Wie Sie sicherlich der Tagespresse entnehmen konnten, hat vergangene Woche der Europäische Gerichtshof (EuGH) entschieden, dass Betreiber von Facebook-Fanseiten (also auch Unternehmen oder Vereine) für den Datenschutz mitverantwortlich sind. Da Facebook bislang nach Ansicht der Aufsichtsbehörden immer noch gegen Datenschutzbestimmungen verstößt, ist also ein Betreiber einer Facebook-Seite nach diesem Urteil mitverantwortlich für diese fehlerhaften Funktionen von Facebook. Das Urteil des EuGH hat allerdings „nur“ die Rückverweisung an das BVerwG zur Folge, das sich nun nochmals damit beschäftigen muss. Der Vorgang ist somit noch nicht final abgeschlossen.

Generell hat dieser Vorgang mehrere Blickwinkel:

Datenschutzrecht:
Die aktuellen Einstellungen und Services von Facebook verletzen nach diesem Urteil die Regelungen der DS-GVO, weitere Verfahren gegen Facebook sind bereits eingeleitet.

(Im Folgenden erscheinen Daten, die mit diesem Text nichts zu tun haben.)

import Literature.MathematicalPhysics.QuantumLattice.ClusterPairBosonCouplings
import Literature.MathematicalPhysics.QuantumLattice.HubbardRingPerronFrobeniusProofs
import Literature.MathematicalPhysics.QuantumLattice.PairCorrelations
import HarnessLib

/-!
# The `O(t'²)` pair-boson couplings of the checkerboard Hubbard model (plaquette data)

Definition request `plaquettePairCouplings` (route PolyaSchurPairBoson of HubbardSuperconductivity,
crux DressAnyFilling and its layer-2 child KineticGlueInWindow). The checkerboard Hubbard model
(Tsai–Kivelson 2006; Yao–Tsai–Kivelson 2007, eq. (1)) consists of `2 × 2` plaquettes with
intra-plaquette hopping `t = 1` and on-site `U`, glued by the hopping `t'` on the two
nearest-neighbour bonds joining adjacent plaquettes. For `t' ≪ 1`, `0 < x < 1/2` and
`O(√t') < U < U_c − O(t')` the low-energy manifold has every plaquette in its `0`-hole
(4-electron) or `2`-hole (2-electron) ground state, and second-order degenerate perturbation theory
in `t'` gives the hard-core boson model of Yao–Tsai–Kivelson 2007, eq. (2),
`H⁽¹⁾ = −t⁽¹⁾ Σ_{⟨RR'⟩} (b†_R b_{R'} + h.c.) + V⁽¹⁾ Σ_{⟨RR'⟩} ρ_R ρ_{R'}`, `t⁽¹⁾, V⁽¹⁾ = O(t'²)`
(boson = hole pair; `b_R` transforms as `d_{x²−y²}` because the `0`-hole state is `d`-wave and
the `2`-hole state `s`-wave). This file defines these couplings as real numbers computed from the
EXACT finite-dimensional one-plaquette data (no limits), reusing the second-order inter-cluster
kernel `interClusterKernel` of `ClusterPairBosonCouplings` (Kato's reduced resolvent; the
Jordan–Wigner sign between the two plaquettes built in):

* `PlaquetteSite = FermionTorus 2 2`, `plaquetteGraph = fermionTorusGraph 2 2` — at side `L = 2` the
  torus graph is the SIMPLE 4-cycle (the two directions `±eᵢ` coincide, see `torusGraph`), i.e.
  exactly the open `2 × 2` plaquette `C₄` with each bond once; `plaquetteHamiltonian U =
  hamiltonian plaquetteGraph 1 U = hubbardTorus 2 2 1 U`.
* `plaquetteEnergy U Q = E(Q)`, the ground-state energy with `Q` holes (`4 − Q` electrons); the
  pair binding `plaquettePairBinding U = 2E(1) − E(0) − E(2)` (Tsai–Kivelson 2006, eq. (2):
  positive = binding, for `U < U_c ≈ 4.58`; it is `−Δ` of Yao–Tsai–Kivelson 2007 and `−Δ_b` of
  Altman–Auerbach 2002, §II.D) and the pair exclusion `E(0) + E(4) − 2E(2)`.
* `plaquetteVacuum U`, `plaquettePair U`: normalised ground states of `plaquetteHamiltonian U` in
  the sectors `(N, S^z) = (4, 0)` (no hole) and `(2, 0)` (one hole pair), obtained by choice from
  `szSector_groundState` and gauge-fixed so that the `d`-wave overlap
  `c(U) = ⟨plaquettePair U, Δ_d^{plaq} plaquetteVacuum U⟩` is real `≥ 0`
  (`plaquetteDWavePair` = the pair field `pairField dWaveFormFactor` restricted to the bonds of one
  plaquette; Altman–Auerbach 2002 §II.D: `b†` creates a pair with internal `d`-wave symmetry w.r.t.
  the vacuum). For `U > 0` both sector ground states are nondegenerate (Tsai–Kivelson 2006,
  Table I; Yao–Tsai–Kivelson 2007, p. 2), so all numbers below are then choice-independent
  (`J`, `V`, `μ` are invariant under rephasing the two states; this is NOT proved here).
* `plaquetteKernel U κ' κ`, `κ = (n_R, n_{R'}) ∈ Fin 2 × Fin 2` (numbers of hole pairs on the two
  plaquettes `R`, `R' = R + 2e₁`): the `4 × 4` matrix of `T (E − H₀)⁻¹_red T` on the two-plaquette
  manifold, `T` the inter-plaquette hopping at `t' = 1` on the two boundary bonds
  `plaquetteBonds`, `H₀` the decoupled pair of plaquettes, `E = E(a) + E(b)` the energy of the
  product state (`pairEnergy_plaquetteStates`): Tsai–Kivelson 2006, App. A (A1).
* `plaquettePairCouplings U : PlaquettePairCouplings` bundles `E`, the pair binding and exclusion,
  `J(U) = −Re K((1,0),(0,1))` (pair hopping, `H_eff ∋ −J (b†_R b_{R'} + h.c.)`, `= t⁽¹⁾`),
  `V(U) = Re [K(1,1) + K(0,0) − K(1,0) − K(0,1)]` (n.n. pair–pair interaction `= V⁽¹⁾`; expand the
  diagonal shifts `δE(n,n')` in `n, n' ∈ {0,1}`), `μ(U) = Re [K(1,0) − K(0,0)]` (the `O(t'²)`
  one-body shift per superlattice bond), `c(U) ≥ 0`, and `ΔEff = −V/(2J)`, the anisotropy of the
  equivalent `S = ½` XXZ model `xxzHamiltonian 1 G (−1) Δ` (hopping `½`, repulsion `−Δ` in units of
  `2J t'²`); Yao–Tsai–Kivelson 2007, p. 4: `V⁽¹⁾/t⁽¹⁾ = 2` exactly at `U_s ≈ 2.7` and `U_c`.

NOT here: the identification of `interClusterKernel` with `secondOrderEffective` of the 8-site
two-plaquette cluster on `Fock (Orb PlaquetteSite ⊕ₗ Orb PlaquetteSite)` (deferred in
`ClusterPairBosonCouplings` as well); nondegeneracy / `d`- and `s`-wave symmetry of the plaquette
ground states (B1g selection rule `c(U) ≠ 0`); any numerical value (`V/2J = 0.986, 0.993` at
`U = 1, 2` are uncertified ED numbers of the route, to be certified by interval arithmetic).

Tree search: `interClusterKernel`, `bondHopping`, `pairResolvent` (ClusterPairBosonCouplings);
`hamiltonian`, `groundEnergyAt`, `szSector`, `IsGroundStateInSector`, `FermionTorus`,
`fermionTorusGraph` (HubbardModel); `szSector_groundState`, `groundEnergyAt_eq_minEnergyOn_szSector`
(HubbardRingPerronFrobeniusProofs); `exists_smul_unit` (SectorSpectrum); `dWaveFormFactor`,
`localPair`, `pairField` (PairCorrelations); `LiebThm1.hamiltonian_isHermitian`. Mathlib has no
Hubbard clusters or effective Hamiltonians.

References: H. Yao, W.-F. Tsai, S. A. Kivelson, PRB 76 (2007) 161104(R) = arXiv:0706.0761, eqs.
(1)–(2), p. 4 [YaoTsaiKivelson2007]; W.-F. Tsai, S. A. Kivelson, PRB 73 (2006) 214510 =
cond-mat/0601113, eq. (2), Table I, App. A (A1) [TsaiKivelson2006]; E. Altman, A. Auerbach, PRB 65
(2002) 104508, §II.D [AltmanAuerbach2002]; T. Kato (1966), II-§2.2 [Kato1966].
-/

noncomputable section

namespace Literature.MathematicalPhysics.QuantumLattice

open Matrix Finset Literature.Probability.LatticeModels
open scoped ComplexOrder

/-! ### The plaquette and its Hubbard Hamiltonian -/

/-- The vertex (site) set of the `2 × 2` plaquette, `{0,1}²` with the lexicographic order needed
by the Jordan–Wigner construction: literally `FermionTorus 2 2 = Lex (Fin 2 → Fin 2)` (coordinate
`0` is `x`, coordinate `1` is `y`; not to be confused with the gauge-theory plaquettes
`QuantumFieldTheory.Plaquette d L`). Yao–Tsai–Kivelson 2007, Fig. 1.
[cite: YaoTsaiKivelson2007, Fig. 1] -/
abbrev PlaquetteSite : Type := FermionTorus 2 2

/-- The plaquette graph `C₄` (the four `t = 1` bonds of an elementary square): the torus graph of
side `2`, which is the SIMPLE nearest-neighbour 4-cycle because `+eᵢ = −eᵢ (mod 2)` (see
`torusGraph`; `plaquetteGraph_adj_iff`). Yao–Tsai–Kivelson 2007, Fig. 1.
[cite: YaoTsaiKivelson2007, Fig. 1] -/
abbrev plaquetteGraph : SimpleGraph PlaquetteSite := fermionTorusGraph 2 2

/-- Two plaquette sites are adjacent iff they differ in exactly one coordinate (the 4-cycle
`(0,0) ∼ (1,0) ∼ (1,1) ∼ (0,1) ∼ (0,0)`, no diagonals). [folklore] -/
theorem plaquetteGraph_adj_iff (x y : PlaquetteSite) :
    plaquetteGraph.Adj x y ↔
      (ofLex x 0 = ofLex y 0 ∧ ofLex x 1 ≠ ofLex y 1) ∨
        (ofLex x 0 ≠ ofLex y 0 ∧ ofLex x 1 = ofLex y 1) := by
  revert x y
  decide

/-- The Hubbard Hamiltonian of one plaquette,
`−Σ_{⟨rr'⟩σ} (c†_{rσ} c_{r'σ} + h.c.) + U Σ_r n_{r↑} n_{r↓}` (`t = 1`; equal to
`hubbardTorus 2 2 1 U`). It differs from eq. (1) of Yao–Tsai–Kivelson 2007
(`U/2 Σ (n_r − 1)²`) by a multiple of `N` and a constant, which drop out of every quantity below.
[cite: YaoTsaiKivelson2007, eq. (1)] -/
def plaquetteHamiltonian (U : ℝ) :
    Matrix (Finset (Orb PlaquetteSite)) (Finset (Orb PlaquetteSite)) ℂ :=
  hamiltonian plaquetteGraph 1 U

/-- `plaquetteHamiltonian U` is the Hubbard torus of side `2` at `t = 1` (definitional).
[folklore] -/
theorem plaquetteHamiltonian_eq_hubbardTorus (U : ℝ) :
    plaquetteHamiltonian U = hubbardTorus 2 2 1 U := rfl

/-- The plaquette Hamiltonian is Hermitian. [folklore] -/
theorem plaquetteHamiltonian_isHermitian (U : ℝ) : (plaquetteHamiltonian U).IsHermitian :=
  LiebThm1.hamiltonian_isHermitian plaquetteGraph 1 U

/-- The plaquette has four sites. [folklore] -/
theorem card_plaquetteSite : Fintype.card PlaquetteSite = 4 := by
  simp [Fintype.card_lex]

/-! ### Sector energies, pair binding, pair exclusion -/

/-- `E(Q)`: the ground-state energy of the plaquette Hubbard Hamiltonian (`t = 1`) with `Q` doped
holes, i.e. in the `(4 − Q)`-electron sector (`Q = 0,…,4`; for `Q > 4` truncated subtraction gives
the junk value `E(4) = 0`). Tsai–Kivelson 2006, §I (`E(Q)`), Table I; Yao–Tsai–Kivelson 2007, p. 2
(`E₀(Q_h)`). [cite: TsaiKivelson2006, Table I] -/
def plaquetteEnergy (U : ℝ) (Q : ℕ) : ℝ := groundEnergyAt plaquetteGraph 1 U (4 - Q)

/-- The **pair binding energy** `Δ_p(U) = 2E(1) − E(2) − E(0)` of the plaquette: positive iff two
doped holes prefer to sit on one plaquette rather than on two (`Δ_p > 0` for `0 < U < U_c ≈ 4.58`,
Tsai–Kivelson 2006, eq. (2) and Fig. 5; this is `−Δ` of Yao–Tsai–Kivelson 2007, p. 2 and `−Δ_b` of
Altman–Auerbach 2002, §II.D). [cite: TsaiKivelson2006, eq. (2)] -/
def plaquettePairBinding (U : ℝ) : ℝ :=
  2 * plaquetteEnergy U 1 - plaquetteEnergy U 0 - plaquetteEnergy U 2

/-- The **pair exclusion energy** `E(0) + E(4) − 2E(2)`: the cost of putting two hole pairs on one
plaquette (the empty plaquette, `E(4) = 0`) and none on another, relative to one pair on each —
the hard-core constraint of the boson model, Yao–Tsai–Kivelson 2007, eq. (2) ("implicit
no-double-occupancy constraint"). [cite: YaoTsaiKivelson2007, eq. (2)] -/
def plaquettePairExclusion (U : ℝ) : ℝ :=
  plaquetteEnergy U 0 + plaquetteEnergy U 4 - 2 * plaquetteEnergy U 2

/-! ### The plaquette `d`-wave pair operator -/

/-- The lattice step `y − x ∈ ℤ²` between two plaquette sites (coordinates read in `ℕ`, no
wrap-around). [folklore] -/
def PlaquetteSite.step (x y : PlaquetteSite) : Site 2 :=
  fun i => ((ofLex y i : ℕ) : ℤ) - ((ofLex x i : ℕ) : ℤ)

/-- The step along an `x`-bond of the plaquette is `e₁`, on which the `d_{x²−y²}` form factor is
`+1`. [folklore] -/
theorem dWaveFormFactor_step_xBond :
    dWaveFormFactor (PlaquetteSite.step (toLex ![0, 0]) (toLex ![1, 0])) = 1 := by
  have h : PlaquetteSite.step (toLex ![0, 0]) (toLex ![1, 0]) = Pi.single 0 1 := by decide
  rw [h, dWaveFormFactor, if_pos (Or.inl rfl)]

/-- The step along a `y`-bond of the plaquette is `e₂`, on which the `d_{x²−y²}` form factor is
`−1`. [folklore] -/
theorem dWaveFormFactor_step_yBond :
    dWaveFormFactor (PlaquetteSite.step (toLex ![0, 0]) (toLex ![0, 1])) = -1 := by
  have h : PlaquetteSite.step (toLex ![0, 0]) (toLex ![0, 1]) = Pi.single 1 1 := by decide
  rw [h, dWaveFormFactor, if_neg (by decide), if_pos (Or.inl rfl)]

/-- The **plaquette `d_{x²−y²}` pair annihilation operator**
`Δ_d^{(R)} = Σ_{x,y ∈ R} (g(y − x)/√2) (c_{x↑} c_{y↓} − c_{x↓} c_{y↑})`, `g = dWaveFormFactor`
(`+1` on the two `x`-bonds, `−1` on the two `y`-bonds, `0` on diagonals and for `x = y`): the
torus pair field `pairField dWaveFormFactor L = Σ_x localPair …` restricted to the ordered nearest-
neighbour pairs inside one plaquette (each bond twice, once per orientation, as in `pairField`).
Up to normalisation and an overall sign this is the operator `Σ d_{ij} c_{i↑} c_{j↓}` whose action
on the 4-electron vacuum produces the hole-pair state, Altman–Auerbach 2002, §II.D; Scalapino,
Phys. Rep. 250 (1995) 329, eq. (2.2)–(2.3). [cite: AltmanAuerbach2002, §II.D] -/
def plaquetteDWavePair : Matrix (Finset (Orb PlaquetteSite)) (Finset (Orb PlaquetteSite)) ℂ :=
  ∑ x : PlaquetteSite, ∑ y : PlaquetteSite,
    ((dWaveFormFactor (PlaquetteSite.step x y) / Real.sqrt 2 : ℝ) : ℂ) •
      (annihilation (orb x 0) * annihilation (orb y 1) -
        annihilation (orb x 1) * annihilation (orb y 0))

Ob und wann Facebook hierauf reagiert und sein Angebot verändert, ist offen.
Damit verletzt die Nutzung von Facebook-Seiten durch Unternehmen nach derzeitigem Stand das Datenschutzrecht, theoretisch verstößt das Unternehmen damit gegen die DS-GVO und erfüllt einen Bußgeldtatbestand. Aus unserer Sicht dürfte aber in den kommenden Monaten hier noch keine deutsche Aufsichtsbehörden gegen ein Unternehmen vorgehen.

Abmahnungen:
Theoretisch wäre dies denkbar, es bleibt abzuwarten, ob jemand darauf reagiert.

Reputation:
Diese Problemstellung wird im Netz ausgiebig diskutiert (mit unterschiedlichen Meinungen) und dadurch natürlich auch von vielen Personen, auch Kunden und Nutzern gelesen und mit hoher Wahrscheinlichkeit nicht richtig verstanden. Insofern könnte auch bei Nutzern ein „negatives Bild“ entstehen: „Das Unternehmen/der Verein betreibt trotz EuGH-Entscheidung auch weiterhin „rechtswidrig“ eine Facebook-Seite, dies finde ich als Kunde schlecht…….“

Dies muss jedes Unternehmen oder jeder Verein für sich selbst entscheiden, ob dies aufgrund seines jeweiligen Kundenkreises ein Problem darstellen könnte, welchen Nutzen das Unternehmen/der Verein bislang aus der Facebook-Seite gezogen hat und ob dieser Nutzen dieses (aus unserer Sicht derzeit geringe) Risiko überwiegt.

Fazit und Empfehlung:

  • Wer jetzt seine Facebook-Seite offline schaltet, ist auf der sicheren Seite, aus unserer Sicht ist dies aber (noch) nicht geboten. 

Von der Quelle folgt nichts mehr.